The constants A and B are determined from the initial conditions of the motion. Although the movement of Foucault pendulum is initiated from rest $({\dot{x}}^{'} (0) = {\dot{y}}^{'} (0) = 0)$ , the initial conditions are assumed to be somewhat more general: y′(0) = 0,x′(0) = x₀ and ${\dot{x}}^{'} (0) = 0, {\dot{y}}^{'} (0) = v_{0 y}$ . That is, the pendulum bob is assumed to have an initial velocity in the direction perpendicular to the plane of oscillation. Starting the pendulum movement along the x′ axis (y′(0) = 0) does not introduce any particularity to the study, but helps to simplify the algebraic work to obtain x′(t) and y′(t).

After the algebraic work to determine the constants A and B, the coordinates of the motion in the frame with the Earth are:

(14)

x^{'} (t) = \frac{1}{α + β} [(β x_{0} + v_{0 y}) \cos α t + (α x_{0} - v_{0 y}) \cos β t]

y^{'} (t) = \frac{1}{α + β} [(β x_{0} + v_{0 y}) \sin α t - (α x_{0} - v_{0 y}) \sin β t]

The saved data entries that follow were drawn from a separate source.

/-- Products of members of a partition of unity `Σ_c χ_c = 1`, one per vector leg, form a partition for the bond-localized
kinds (`Σ_{c₁…c_n} Π_j χ_{c_j} = Π_j Σ_c χ_c = 1`). [cite: Balaban1983Higgs3, p.420] -/
theorem isPartitionFor_legProd {ι : Type*} [Fintype ι] (χ : ι → HiggsLattice.Site P 0 → ℝ) (hχ : ∀ x, ∑ c, χ c x = 1)
    (n : ℕ) (κ : VertexKind) (hκ : speciesOf κ = .bond) :
    Loc.IsPartitionFor κ (fun c : Fin n → ι => (Loc.legProd χ c : Loc P k)) := by
  unfold Loc.IsPartitionFor Loc.AgreeFor
  rw [hκ]
  funext b
  simp only [Loc.sum, Loc.legProd, Loc.triv]
  rw [← Fintype.prod_sum fun (_ : Fin n) c => χ c b.src]
  simp [hχ]

/-- The points of `T₁^{(k)}` form a partition for the point-localized kinds. [cite: Balaban1983Higgs3, p.420] -/
theorem isPartitionFor_point (κ : VertexKind) (hκ : speciesOf κ = .point) :
    Loc.IsPartitionFor κ (fun y : HiggsLattice.Site P k => Loc.point y) := by
  unfold Loc.IsPartitionFor Loc.AgreeFor
  rw [hκ]
  funext y
  simp [Loc.sum, Loc.point, Loc.triv]

variable (k)

/-- **The Feynman rule of a vertex of kind `κ`** for the model data `M`, the counterterm `δm_i²` (used by (1.7) only:
*"δm_i²(x) is one of the renormalization mass counterterms"*) and the localization `l`: the polarized catalogue rule of
§§1–2 of that kind, as an inhabitant of FILE 1's rule type (`scalarLegs κ` φ′-legs, `vectorLegs κ` A′-legs,
`outSlots κ` outputs). [cite: Balaban1983Higgs3, (1.6)–(1.15) pp.413–414] -/
def ruleOfKind (M : Model P N k) (dm2 : HiggsLattice.Site P 0 → ℝ) (l : Loc P k) :
    (κ : VertexKind) → (Fin κ.scalarLegs → HiggsLattice.ScalarField P 0 N) → (Fin κ.vectorLegs → HiggsLattice.VecField P 0) →
      (Fin (outSlots κ) → HiggsLattice.ScalarField P k N) → ℝ
  | .v16, f, _, _ => rule16 M.lamRun M.Ω₁ l.wS f
  | .v17, f, _, _ => rule17 dm2 M.ell M.Ω₁ l.wS f
  | .v18 n n', f, a, _ => rule18 M.C M.g M.B M.At n n' M.S l.wB f a
  | .v19 n nb, f, a, _ => rule19 M.C M.g M.B M.At nb n M.S l.wB f a
  | .v110 n n', f, a, _ => rule110 M.C M.g M.At n n' M.S l.wB f a
  | .v111 n nb, f, a, _ => rule111 M.C M.g M.At nb n M.S l.wB f a
  | .v113, f, _, o => rule113 M.C M.w M.β k M.Y l.wY f o
  | .v114 n n', f, a, o => rule114 M.C M.w M.β M.τ M.ctr k n n' M.Y l.wY f a o
  | .v115 n nb, f, a, o => rule115 M.C M.w M.β M.τ M.ctr k nb n M.Y l.wY f a o

variable {k}

/-- **The rule of every kind is linear in the localization**: summing over a family of localizations gives the rule of
the summed localization. [cite: Balaban1983Higgs3, p.420] -/
theorem ruleOfKind_sum {ι : Type*} [Fintype ι] (M : Model P N k) (dm2 : HiggsLattice.Site P 0 → ℝ) (l : ι → Loc P k)
    (κ : VertexKind) (f : Fin κ.scalarLegs → HiggsLattice.ScalarField P 0 N) (a : Fin κ.vectorLegs → HiggsLattice.VecField P 0)
    (o : Fin (outSlots κ) → HiggsLattice.ScalarField P k N) :
    ∑ c, ruleOfKind k M dm2 (l c) κ f a o = ruleOfKind k M dm2 (Loc.sum l) κ f a o := by
  cases κ with
  | v16 => exact rule16_sum _ _ _ _
  | v17 => exact rule17_sum _ _ _ _ _
  | v18 n n' => exact rule18_sum _ _ _ _ _ _ _ _ _ _
  | v19 n nb => exact rule19_sum _ _ _ _ _ _ _ _ _ _
  | v110 n n' => exact rule110_sum _ _ _ _ _ _ _ _ _
  | v111 n nb => exact rule111_sum _ _ _ _ _ _ _ _ _
  | v113 => exact rule113_sum _ _ _ _ _ _ _ _
  | v114 n n' => exact rule114_sum _ _ _ _ _ _ _ _ _ _ _ _ _
  | v115 n nb => exact rule115_sum _ _ _ _ _ _ _ _ _ _ _ _ _

/-- The rule of a kind depends on the localization only through the weight on ITS species. [cite: Balaban1983Higgs3, p.420] -/
theorem ruleOfKind_congr (M : Model P N k) (dm2 : HiggsLattice.Site P 0 → ℝ) {l l' : Loc P k} (κ : VertexKind)
    (h : Loc.AgreeFor κ l l') (f : Fin κ.scalarLegs → HiggsLattice.ScalarField P 0 N)
    (a : Fin κ.vectorLegs → HiggsLattice.VecField P 0) (o : Fin (outSlots κ) → HiggsLattice.ScalarField P k N) :
    ruleOfKind k M dm2 l κ f a o = ruleOfKind k M dm2 l' κ f a o := by
  cases κ <;> simp only [Loc.AgreeFor, speciesOf] at h <;> simp only [ruleOfKind, h]

/-- **Summing a vertex's rule over a partition of localizations gives the unlocalized rule.** [cite: Balaban1983Higgs3, p.420] -/
theorem ruleOfKind_partition {ι : Type*} [Fintype ι] (M : Model P N k) (dm2 : HiggsLattice.Site P 0 → ℝ) (l : ι → Loc P k)
    (κ : VertexKind) (hl : Loc.IsPartitionFor κ l) (f : Fin κ.scalarLegs → HiggsLattice.ScalarField P 0 N)
    (a : Fin κ.vectorLegs → HiggsLattice.VecField P 0) (o : Fin (outSlots κ) → HiggsLattice.ScalarField P k N) :
    ∑ c, ruleOfKind k M dm2 (l c) κ f a o = ruleOfKind k M dm2 Loc.triv κ f a o := by
  rw [ruleOfKind_sum]
  exact ruleOfKind_congr M dm2 κ hl f a o

/-- With the trivial localization the rule of kind (1.6) on the diagonal is the typer's (1.6). [cite: Balaban1983Higgs3, (1.6) p.413] -/
theorem ruleOfKind_v16_diag (M : Model P N k) (dm2 : HiggsLattice.Site P 0 → ℝ) (φ : HiggsLattice.ScalarField P 0 N)
    (a : Fin 0 → HiggsLattice.VecField P 0) (o : Fin 0 → HiggsLattice.ScalarField P k N) :
    ruleOfKind k M dm2 Loc.triv .v16 (fun _ => φ) a o = vertex16 M.lamRun M.Ω₁ φ :=
  rule16_diag _ _ _

/-- … kind (1.7). [cite: Balaban1983Higgs3, (1.7) p.413] -/
theorem ruleOfKind_v17_diag (M : Model P N k) (dm2 : HiggsLattice.Site P 0 → ℝ) (φ : HiggsLattice.ScalarField P 0 N)
    (a : Fin 0 → HiggsLattice.VecField P 0) (o : Fin 0 → HiggsLattice.ScalarField P k N) :
    ruleOfKind k M dm2 Loc.triv .v17 (fun _ => φ) a o = vertex17 dm2 M.ell M.Ω₁ φ :=
  rule17_diag _ _ _ _

/-- … kind (1.8). [cite: Balaban1983Higgs3, (1.8) p.413] -/
theorem ruleOfKind_v18_diag (M : Model P N k) (dm2 : HiggsLattice.Site P 0 → ℝ) (n n' : ℕ) (φ : HiggsLattice.ScalarField P 0 N)
    (A1 : HiggsLattice.VecField P 0) (o : Fin 0 → HiggsLattice.ScalarField P k N) :
    ruleOfKind k M dm2 Loc.triv (.v18 n n') (fun _ => φ) (fun _ => A1) o = vertex18 M.C M.g M.B A1 M.At φ n n' M.S :=
  rule18_diag _ _ _ _ _ _ _ _ _

/-- … kind (1.9). [cite: Balaban1983Higgs3, (1.9) p.413] -/
theorem ruleOfKind_v19_diag (M : Model P N k) (dm2 : HiggsLattice.Site P 0 → ℝ) (n nb : ℕ) (φ : HiggsLattice.ScalarField P 0 N)
    (A1 : HiggsLattice.VecField P 0) (o : Fin 0 → HiggsLattice.ScalarField P k N) :
    ruleOfKind k M dm2 Loc.triv (.v19 n nb) (fun _ => φ) (fun _ => A1) o = vertex19 M.C M.g M.B A1 M.At φ nb n M.S :=
  rule19_diag _ _ _ _ _ _ _ _ _

/-- … kind (1.10). [cite: Balaban1983Higgs3, (1.10) p.413] -/
theorem ruleOfKind_v110_diag (M : Model P N k) (dm2 : HiggsLattice.Site P 0 → ℝ) (n n' : ℕ) (φ : HiggsLattice.ScalarField P 0 N)
    (A1 : HiggsLattice.VecField P 0) (o : Fin 0 → HiggsLattice.ScalarField P k N) :
    ruleOfKind k M dm2 Loc.triv (.v110 n n') (fun _ => φ) (fun _ => A1) o = vertex110 M.C M.g A1 M.At φ n n' M.S :=
  rule110_diag _ _ _ _ _ _ _ _

/-- … kind (1.11). [cite: Balaban1983Higgs3, (1.11) p.413] -/
theorem ruleOfKind_v111_diag (M : Model P N k) (dm2 : HiggsLattice.Site P 0 → ℝ) (n nb : ℕ) (φ : HiggsLattice.ScalarField P 0 N)
    (A1 : HiggsLattice.VecField P 0) (o : Fin 0 → HiggsLattice.ScalarField P k N) :
    ruleOfKind k M dm2 Loc.triv (.v111 n nb) (fun _ => φ) (fun _ => A1) o = vertex111 M.C M.g A1 M.At φ nb n M.S :=
  rule111_diag _ _ _ _ _ _ _ _

/-- kernel: a sum against the point weight picks the point. [folklore] -/
private theorem sum_point_weight {M' : Finset (HiggsLattice.Site P k)} {y : HiggsLattice.Site P k} (hy : y ∈ M') (t : HiggsLattice.Site P k → ℝ) :
    ∑ y' ∈ M', (if y' = y then (1 : ℝ) else 0) * t y' = t y := by
  rw [Finset.sum_eq_single_of_mem y hy fun y' _ h => by rw [if_neg h, zero_mul]]
  rw [if_pos rfl, one_mul]

/-- … kind (1.13), localized at a block point `y ∈ T₁^{(k)} ∩ Ω`: the output co-field paired with the typer's `vertex113`
at `y`. [cite: Balaban1983Higgs3, (1.13) p.413] -/
theorem ruleOfKind_v113_point (M : Model P N k) (dm2 : HiggsLattice.Site P 0 → ℝ) {y : HiggsLattice.Site P k} (hy : y ∈ M.Y)
    (φ' : HiggsLattice.ScalarField P 0 N) (a : Fin 0 → HiggsLattice.VecField P 0) (o : Fin 1 → HiggsLattice.ScalarField P k N) :
    ruleOfKind k M dm2 (Loc.point y) .v113 (fun _ => φ') a o = ⟪o 0 y, vertex113 M.C M.w M.β φ' k y⟫_ℝ := by
  show rule113 M.C M.w M.β k M.Y (fun y' => if y' = y then 1 else 0) (fun _ => φ') o = _
  unfold rule113
  exact sum_point_weight hy _

/-- … kind (1.14) at `y`, on the diagonal. [cite: Balaban1983Higgs3, (1.14) p.413] -/
theorem ruleOfKind_v114_point (M : Model P N k) (dm2 : HiggsLattice.Site P 0 → ℝ) {y : HiggsLattice.Site P k} (hy : y ∈ M.Y) (n n' : ℕ)
    (φ' : HiggsLattice.ScalarField P 0 N) (A1 : HiggsLattice.VecField P 0) (o : Fin 1 → HiggsLattice.ScalarField P k N) :
    ruleOfKind k M dm2 (Loc.point y) (.v114 n n') (fun _ => φ') (fun _ => A1) o =
      ⟪o 0 y, vertex114 M.C M.w M.β (M.ctr A1) M.τ φ' k n n' y⟫_ℝ := by
  show rule114 M.C M.w M.β M.τ M.ctr k n n' M.Y (fun y' => if y' = y then 1 else 0) (fun _ => φ') (fun _ => A1) o = _
  unfold rule114
  rw [sum_point_weight hy, avg114_diag]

4. Motion of the Foucault Pendulum in the Earth Frame

In order to generate the trajectory curves we used a pendulum with the same characteristics used by Foucault in 1851: oscillation amplitude, x₀ = 3 m, angular frequency $ω_{0} = \sqrt{g_{e} / L} = 0.38$ s^–1 (L=67 m and g_e = 9.8 ms^–2), Paris latitude of 48.86° and Earth angular velocity Ω_T = 7.27×10⁻⁵ s^–1. The simulations to obtain the trajectories were performed using the program MathCad^®.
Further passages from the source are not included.